What is required:
Give back exactly the lines that run from the beginning of the entries to the line containing "follows from mine-1's", both included, and nothing else.

(Data extracted from a collection)
========

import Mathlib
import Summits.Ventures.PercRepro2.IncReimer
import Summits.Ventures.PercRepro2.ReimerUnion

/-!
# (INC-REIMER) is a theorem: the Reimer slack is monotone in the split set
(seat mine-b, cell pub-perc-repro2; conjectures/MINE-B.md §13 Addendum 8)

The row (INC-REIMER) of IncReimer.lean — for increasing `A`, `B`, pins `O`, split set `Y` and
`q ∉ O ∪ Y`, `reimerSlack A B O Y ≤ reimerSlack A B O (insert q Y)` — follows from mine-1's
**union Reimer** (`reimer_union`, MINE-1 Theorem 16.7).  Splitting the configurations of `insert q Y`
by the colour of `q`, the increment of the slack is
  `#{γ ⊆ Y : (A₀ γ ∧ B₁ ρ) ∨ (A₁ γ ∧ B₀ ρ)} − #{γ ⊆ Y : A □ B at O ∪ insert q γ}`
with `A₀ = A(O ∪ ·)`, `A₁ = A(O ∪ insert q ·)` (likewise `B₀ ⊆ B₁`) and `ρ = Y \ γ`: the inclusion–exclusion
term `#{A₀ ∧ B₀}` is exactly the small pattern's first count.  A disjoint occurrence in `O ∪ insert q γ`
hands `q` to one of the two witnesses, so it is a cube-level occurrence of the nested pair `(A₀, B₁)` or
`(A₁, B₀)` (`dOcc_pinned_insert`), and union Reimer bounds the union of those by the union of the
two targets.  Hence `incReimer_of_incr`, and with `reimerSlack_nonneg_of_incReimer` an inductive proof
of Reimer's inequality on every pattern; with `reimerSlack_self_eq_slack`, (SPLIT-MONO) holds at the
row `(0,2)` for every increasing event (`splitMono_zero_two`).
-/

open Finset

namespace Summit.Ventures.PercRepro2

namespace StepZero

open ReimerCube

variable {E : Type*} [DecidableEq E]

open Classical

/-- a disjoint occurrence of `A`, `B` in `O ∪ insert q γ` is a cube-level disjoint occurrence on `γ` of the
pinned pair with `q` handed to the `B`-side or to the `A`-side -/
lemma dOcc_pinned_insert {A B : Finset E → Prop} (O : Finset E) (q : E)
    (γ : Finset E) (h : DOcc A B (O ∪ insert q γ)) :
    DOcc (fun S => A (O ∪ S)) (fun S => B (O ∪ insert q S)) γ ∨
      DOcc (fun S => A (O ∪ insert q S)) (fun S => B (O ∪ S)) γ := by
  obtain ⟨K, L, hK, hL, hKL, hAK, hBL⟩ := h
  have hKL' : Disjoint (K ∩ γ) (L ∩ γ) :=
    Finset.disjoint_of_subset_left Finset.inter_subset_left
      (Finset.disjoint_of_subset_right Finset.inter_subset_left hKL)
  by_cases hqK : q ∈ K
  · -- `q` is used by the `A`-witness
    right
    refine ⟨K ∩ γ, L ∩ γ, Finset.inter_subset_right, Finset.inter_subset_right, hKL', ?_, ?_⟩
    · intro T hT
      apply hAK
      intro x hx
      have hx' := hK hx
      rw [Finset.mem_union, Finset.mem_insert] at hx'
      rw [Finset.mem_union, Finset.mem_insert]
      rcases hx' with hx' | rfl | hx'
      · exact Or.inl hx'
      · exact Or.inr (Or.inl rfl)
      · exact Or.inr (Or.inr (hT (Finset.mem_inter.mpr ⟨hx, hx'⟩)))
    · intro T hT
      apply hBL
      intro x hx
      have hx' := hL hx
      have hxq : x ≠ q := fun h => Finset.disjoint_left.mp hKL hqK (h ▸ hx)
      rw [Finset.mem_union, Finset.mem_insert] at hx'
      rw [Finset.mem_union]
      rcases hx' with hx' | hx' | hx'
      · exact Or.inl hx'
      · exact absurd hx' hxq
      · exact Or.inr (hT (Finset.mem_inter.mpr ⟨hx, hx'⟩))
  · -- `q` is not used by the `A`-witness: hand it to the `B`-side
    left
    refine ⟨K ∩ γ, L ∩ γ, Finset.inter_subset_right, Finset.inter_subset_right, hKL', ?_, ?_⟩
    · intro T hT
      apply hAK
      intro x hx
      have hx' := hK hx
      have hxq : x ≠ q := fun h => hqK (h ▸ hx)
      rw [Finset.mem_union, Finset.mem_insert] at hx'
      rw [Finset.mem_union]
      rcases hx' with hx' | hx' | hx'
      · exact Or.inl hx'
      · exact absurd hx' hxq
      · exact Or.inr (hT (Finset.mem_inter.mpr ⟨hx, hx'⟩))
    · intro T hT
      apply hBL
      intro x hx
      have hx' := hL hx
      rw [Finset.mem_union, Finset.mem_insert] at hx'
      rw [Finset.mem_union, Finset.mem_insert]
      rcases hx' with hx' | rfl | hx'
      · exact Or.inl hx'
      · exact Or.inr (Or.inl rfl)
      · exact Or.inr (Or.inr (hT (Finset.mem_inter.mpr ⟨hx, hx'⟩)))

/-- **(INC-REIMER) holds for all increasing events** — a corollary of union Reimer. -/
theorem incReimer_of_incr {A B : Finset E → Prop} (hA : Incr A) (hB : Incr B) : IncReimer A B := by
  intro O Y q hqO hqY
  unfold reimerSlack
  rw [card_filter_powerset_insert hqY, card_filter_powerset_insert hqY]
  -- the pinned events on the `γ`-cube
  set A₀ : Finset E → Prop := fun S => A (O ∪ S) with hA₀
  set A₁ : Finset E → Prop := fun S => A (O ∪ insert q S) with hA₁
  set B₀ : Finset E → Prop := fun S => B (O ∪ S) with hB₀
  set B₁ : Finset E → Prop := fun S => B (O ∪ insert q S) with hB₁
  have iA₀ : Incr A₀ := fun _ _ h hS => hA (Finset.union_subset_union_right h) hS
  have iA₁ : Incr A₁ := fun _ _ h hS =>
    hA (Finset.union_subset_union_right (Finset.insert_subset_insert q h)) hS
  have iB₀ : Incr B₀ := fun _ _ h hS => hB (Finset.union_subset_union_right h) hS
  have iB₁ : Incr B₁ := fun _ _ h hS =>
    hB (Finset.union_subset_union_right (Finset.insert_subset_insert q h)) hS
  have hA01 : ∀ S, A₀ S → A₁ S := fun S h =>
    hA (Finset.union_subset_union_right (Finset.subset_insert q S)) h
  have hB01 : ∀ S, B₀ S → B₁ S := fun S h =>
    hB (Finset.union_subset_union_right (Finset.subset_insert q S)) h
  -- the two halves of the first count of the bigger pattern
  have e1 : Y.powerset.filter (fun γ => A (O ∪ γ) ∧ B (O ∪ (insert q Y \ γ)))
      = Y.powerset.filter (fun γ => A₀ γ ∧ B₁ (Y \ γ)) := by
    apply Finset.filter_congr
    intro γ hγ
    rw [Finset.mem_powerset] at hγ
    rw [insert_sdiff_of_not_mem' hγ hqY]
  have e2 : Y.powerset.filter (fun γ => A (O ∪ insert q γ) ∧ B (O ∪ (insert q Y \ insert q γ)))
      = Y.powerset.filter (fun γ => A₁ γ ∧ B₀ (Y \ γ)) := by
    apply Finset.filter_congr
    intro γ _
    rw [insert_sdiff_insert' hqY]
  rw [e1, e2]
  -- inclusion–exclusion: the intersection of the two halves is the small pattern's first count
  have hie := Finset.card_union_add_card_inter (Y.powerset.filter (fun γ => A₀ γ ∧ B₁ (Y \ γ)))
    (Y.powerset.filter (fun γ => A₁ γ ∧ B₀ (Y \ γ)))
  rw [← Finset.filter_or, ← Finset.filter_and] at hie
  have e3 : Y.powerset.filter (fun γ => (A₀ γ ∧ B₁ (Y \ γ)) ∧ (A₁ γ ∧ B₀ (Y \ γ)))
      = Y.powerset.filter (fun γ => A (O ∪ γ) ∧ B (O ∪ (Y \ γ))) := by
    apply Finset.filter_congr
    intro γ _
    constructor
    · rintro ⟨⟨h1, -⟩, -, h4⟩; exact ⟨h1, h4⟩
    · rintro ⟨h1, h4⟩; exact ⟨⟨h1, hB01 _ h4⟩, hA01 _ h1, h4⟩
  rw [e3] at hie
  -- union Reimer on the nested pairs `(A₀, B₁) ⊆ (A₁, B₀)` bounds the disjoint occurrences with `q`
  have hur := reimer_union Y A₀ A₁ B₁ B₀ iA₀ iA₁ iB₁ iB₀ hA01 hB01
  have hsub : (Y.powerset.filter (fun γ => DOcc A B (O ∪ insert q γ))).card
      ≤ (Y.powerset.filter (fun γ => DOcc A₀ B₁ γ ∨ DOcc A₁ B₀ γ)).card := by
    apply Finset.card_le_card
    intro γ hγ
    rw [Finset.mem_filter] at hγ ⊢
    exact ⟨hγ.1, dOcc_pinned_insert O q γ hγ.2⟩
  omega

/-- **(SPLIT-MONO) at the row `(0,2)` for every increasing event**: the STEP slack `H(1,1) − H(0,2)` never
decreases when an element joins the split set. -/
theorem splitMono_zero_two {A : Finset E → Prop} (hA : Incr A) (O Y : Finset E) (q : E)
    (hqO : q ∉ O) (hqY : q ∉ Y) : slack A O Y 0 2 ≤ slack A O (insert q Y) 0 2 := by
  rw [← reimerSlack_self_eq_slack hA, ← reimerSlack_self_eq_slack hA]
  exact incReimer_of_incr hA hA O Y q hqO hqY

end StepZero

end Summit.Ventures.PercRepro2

========

Result of this task:
import Mathlib
import Summits.Ventures.PercRepro2.IncReimer
import Summits.Ventures.PercRepro2.ReimerUnion

/-!
# (INC-REIMER) is a theorem: the Reimer slack is monotone in the split set
(seat mine-b, cell pub-perc-repro2; conjectures/MINE-B.md §13 Addendum 8)

The row (INC-REIMER) of IncReimer.lean — for increasing `A`, `B`, pins `O`, split set `Y` and
`q ∉ O ∪ Y`, `reimerSlack A B O Y ≤ reimerSlack A B O (insert q Y)` — follows from mine-1's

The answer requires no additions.